### Problem
Search the records for "real" and copy each line that holds it.

─── Provided information

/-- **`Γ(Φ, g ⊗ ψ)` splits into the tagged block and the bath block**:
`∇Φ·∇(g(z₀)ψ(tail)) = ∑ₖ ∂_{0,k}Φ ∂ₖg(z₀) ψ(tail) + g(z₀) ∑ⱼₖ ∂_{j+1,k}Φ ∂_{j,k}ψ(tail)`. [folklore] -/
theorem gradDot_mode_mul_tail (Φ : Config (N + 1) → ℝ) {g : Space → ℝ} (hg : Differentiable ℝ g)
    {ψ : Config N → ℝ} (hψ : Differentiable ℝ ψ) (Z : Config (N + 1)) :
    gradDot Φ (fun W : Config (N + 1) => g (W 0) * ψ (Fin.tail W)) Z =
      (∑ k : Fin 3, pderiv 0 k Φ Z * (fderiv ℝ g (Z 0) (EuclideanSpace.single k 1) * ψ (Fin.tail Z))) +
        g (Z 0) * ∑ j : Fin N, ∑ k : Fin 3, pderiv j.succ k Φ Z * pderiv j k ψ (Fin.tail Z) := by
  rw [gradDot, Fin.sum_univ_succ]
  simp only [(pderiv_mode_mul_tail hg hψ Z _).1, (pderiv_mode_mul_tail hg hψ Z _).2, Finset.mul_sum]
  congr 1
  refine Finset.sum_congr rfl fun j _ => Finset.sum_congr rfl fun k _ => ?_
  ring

──────
─── Provided information

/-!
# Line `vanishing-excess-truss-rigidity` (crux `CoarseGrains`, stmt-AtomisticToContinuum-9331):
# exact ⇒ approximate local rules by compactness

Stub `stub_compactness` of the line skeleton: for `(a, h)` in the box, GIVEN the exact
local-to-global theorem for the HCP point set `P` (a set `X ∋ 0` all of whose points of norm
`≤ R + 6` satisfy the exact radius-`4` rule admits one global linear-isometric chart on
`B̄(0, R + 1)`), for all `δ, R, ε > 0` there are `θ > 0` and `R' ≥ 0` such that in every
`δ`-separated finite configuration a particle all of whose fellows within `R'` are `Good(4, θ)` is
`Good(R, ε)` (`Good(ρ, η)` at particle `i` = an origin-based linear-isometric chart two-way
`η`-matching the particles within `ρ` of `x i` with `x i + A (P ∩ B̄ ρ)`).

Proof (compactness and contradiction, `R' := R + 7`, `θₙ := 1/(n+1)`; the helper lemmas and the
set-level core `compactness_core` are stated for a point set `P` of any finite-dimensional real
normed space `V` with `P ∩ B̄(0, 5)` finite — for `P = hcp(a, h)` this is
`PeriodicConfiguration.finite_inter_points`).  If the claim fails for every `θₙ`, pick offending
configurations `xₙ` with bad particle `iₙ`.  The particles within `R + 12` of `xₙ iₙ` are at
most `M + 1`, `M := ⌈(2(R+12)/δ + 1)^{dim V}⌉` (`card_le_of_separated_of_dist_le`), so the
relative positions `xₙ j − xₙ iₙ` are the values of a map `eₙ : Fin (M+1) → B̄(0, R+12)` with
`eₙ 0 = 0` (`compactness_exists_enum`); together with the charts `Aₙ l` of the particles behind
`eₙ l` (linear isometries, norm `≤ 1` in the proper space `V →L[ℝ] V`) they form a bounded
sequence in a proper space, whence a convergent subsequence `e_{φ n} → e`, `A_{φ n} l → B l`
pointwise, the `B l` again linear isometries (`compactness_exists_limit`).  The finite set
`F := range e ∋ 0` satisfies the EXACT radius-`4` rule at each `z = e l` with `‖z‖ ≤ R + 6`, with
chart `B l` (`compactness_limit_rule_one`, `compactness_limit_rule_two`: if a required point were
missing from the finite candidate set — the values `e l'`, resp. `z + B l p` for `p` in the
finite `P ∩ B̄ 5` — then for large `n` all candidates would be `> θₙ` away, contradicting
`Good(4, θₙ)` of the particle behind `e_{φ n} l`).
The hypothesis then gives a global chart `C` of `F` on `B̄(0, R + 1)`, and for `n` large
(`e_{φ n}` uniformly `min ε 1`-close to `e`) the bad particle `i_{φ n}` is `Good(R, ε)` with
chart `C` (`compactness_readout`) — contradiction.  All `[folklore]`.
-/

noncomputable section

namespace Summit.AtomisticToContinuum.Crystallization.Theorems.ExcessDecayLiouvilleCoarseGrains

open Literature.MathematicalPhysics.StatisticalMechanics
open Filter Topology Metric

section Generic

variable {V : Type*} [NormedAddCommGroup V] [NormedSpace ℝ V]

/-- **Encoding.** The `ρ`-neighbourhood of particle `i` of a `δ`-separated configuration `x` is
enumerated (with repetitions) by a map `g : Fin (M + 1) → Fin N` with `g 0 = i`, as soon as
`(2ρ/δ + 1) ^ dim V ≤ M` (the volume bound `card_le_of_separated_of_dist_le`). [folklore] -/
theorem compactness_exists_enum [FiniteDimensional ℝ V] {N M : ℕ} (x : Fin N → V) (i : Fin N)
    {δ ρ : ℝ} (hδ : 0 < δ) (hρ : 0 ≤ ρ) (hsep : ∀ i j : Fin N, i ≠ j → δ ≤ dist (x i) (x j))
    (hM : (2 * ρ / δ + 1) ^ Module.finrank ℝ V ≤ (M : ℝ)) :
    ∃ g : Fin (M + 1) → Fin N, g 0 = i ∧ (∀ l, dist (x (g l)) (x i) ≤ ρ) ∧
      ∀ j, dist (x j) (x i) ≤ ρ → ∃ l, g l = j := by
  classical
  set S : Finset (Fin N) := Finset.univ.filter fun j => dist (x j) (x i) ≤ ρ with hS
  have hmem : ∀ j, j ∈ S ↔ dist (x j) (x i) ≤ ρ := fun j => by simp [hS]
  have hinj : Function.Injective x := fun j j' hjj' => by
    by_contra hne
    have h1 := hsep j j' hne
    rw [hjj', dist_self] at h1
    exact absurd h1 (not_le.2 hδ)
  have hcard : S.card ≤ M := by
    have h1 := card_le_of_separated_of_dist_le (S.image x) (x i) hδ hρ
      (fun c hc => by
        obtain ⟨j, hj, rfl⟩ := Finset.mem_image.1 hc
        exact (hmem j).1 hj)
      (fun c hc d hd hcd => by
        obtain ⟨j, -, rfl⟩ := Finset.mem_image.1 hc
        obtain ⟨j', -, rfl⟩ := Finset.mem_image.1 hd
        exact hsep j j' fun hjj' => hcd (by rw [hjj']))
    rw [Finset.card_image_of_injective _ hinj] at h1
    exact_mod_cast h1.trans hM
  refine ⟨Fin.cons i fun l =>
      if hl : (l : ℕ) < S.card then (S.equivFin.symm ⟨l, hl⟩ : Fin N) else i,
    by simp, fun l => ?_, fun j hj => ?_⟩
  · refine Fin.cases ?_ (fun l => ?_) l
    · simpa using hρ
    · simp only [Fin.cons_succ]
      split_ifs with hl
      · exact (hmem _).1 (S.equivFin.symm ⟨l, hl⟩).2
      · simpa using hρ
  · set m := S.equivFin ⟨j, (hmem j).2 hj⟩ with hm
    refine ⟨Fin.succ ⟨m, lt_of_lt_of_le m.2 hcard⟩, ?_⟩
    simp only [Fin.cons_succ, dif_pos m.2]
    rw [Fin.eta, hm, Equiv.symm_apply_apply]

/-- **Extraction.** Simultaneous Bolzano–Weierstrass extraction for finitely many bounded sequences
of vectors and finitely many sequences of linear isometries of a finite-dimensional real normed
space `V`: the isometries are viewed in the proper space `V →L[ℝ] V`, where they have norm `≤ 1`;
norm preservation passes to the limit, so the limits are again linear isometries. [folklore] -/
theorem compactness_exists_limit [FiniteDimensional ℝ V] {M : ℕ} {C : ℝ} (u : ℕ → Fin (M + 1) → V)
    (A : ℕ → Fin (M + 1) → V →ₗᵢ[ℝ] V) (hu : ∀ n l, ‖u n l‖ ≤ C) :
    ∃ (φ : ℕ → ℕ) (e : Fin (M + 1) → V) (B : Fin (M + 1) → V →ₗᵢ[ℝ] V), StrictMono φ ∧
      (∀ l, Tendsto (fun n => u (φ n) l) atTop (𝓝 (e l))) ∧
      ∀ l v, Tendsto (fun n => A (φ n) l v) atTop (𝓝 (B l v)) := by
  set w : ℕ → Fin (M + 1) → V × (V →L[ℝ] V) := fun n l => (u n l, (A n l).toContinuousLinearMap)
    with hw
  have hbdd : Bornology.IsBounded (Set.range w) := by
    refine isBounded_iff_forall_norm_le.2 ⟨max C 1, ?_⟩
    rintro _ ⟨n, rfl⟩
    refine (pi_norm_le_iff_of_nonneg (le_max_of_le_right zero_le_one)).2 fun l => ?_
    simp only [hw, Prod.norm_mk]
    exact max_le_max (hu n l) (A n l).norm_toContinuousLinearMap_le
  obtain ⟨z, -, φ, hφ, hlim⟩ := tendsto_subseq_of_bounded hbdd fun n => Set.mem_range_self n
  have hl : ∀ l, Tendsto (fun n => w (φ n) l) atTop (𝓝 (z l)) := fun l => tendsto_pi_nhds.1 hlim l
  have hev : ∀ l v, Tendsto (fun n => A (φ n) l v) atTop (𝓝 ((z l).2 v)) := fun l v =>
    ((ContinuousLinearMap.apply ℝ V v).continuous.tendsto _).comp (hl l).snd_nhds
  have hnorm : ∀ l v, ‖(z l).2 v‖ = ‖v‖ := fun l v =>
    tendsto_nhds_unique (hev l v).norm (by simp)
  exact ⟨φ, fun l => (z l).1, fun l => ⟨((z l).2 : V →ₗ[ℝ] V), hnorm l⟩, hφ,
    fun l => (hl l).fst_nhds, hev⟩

──────

### The answer
set-level core `compactness_core` are stated for a point set `P` of any finite-dimensional real
of vectors and finitely many sequences of linear isometries of a finite-dimensional real normed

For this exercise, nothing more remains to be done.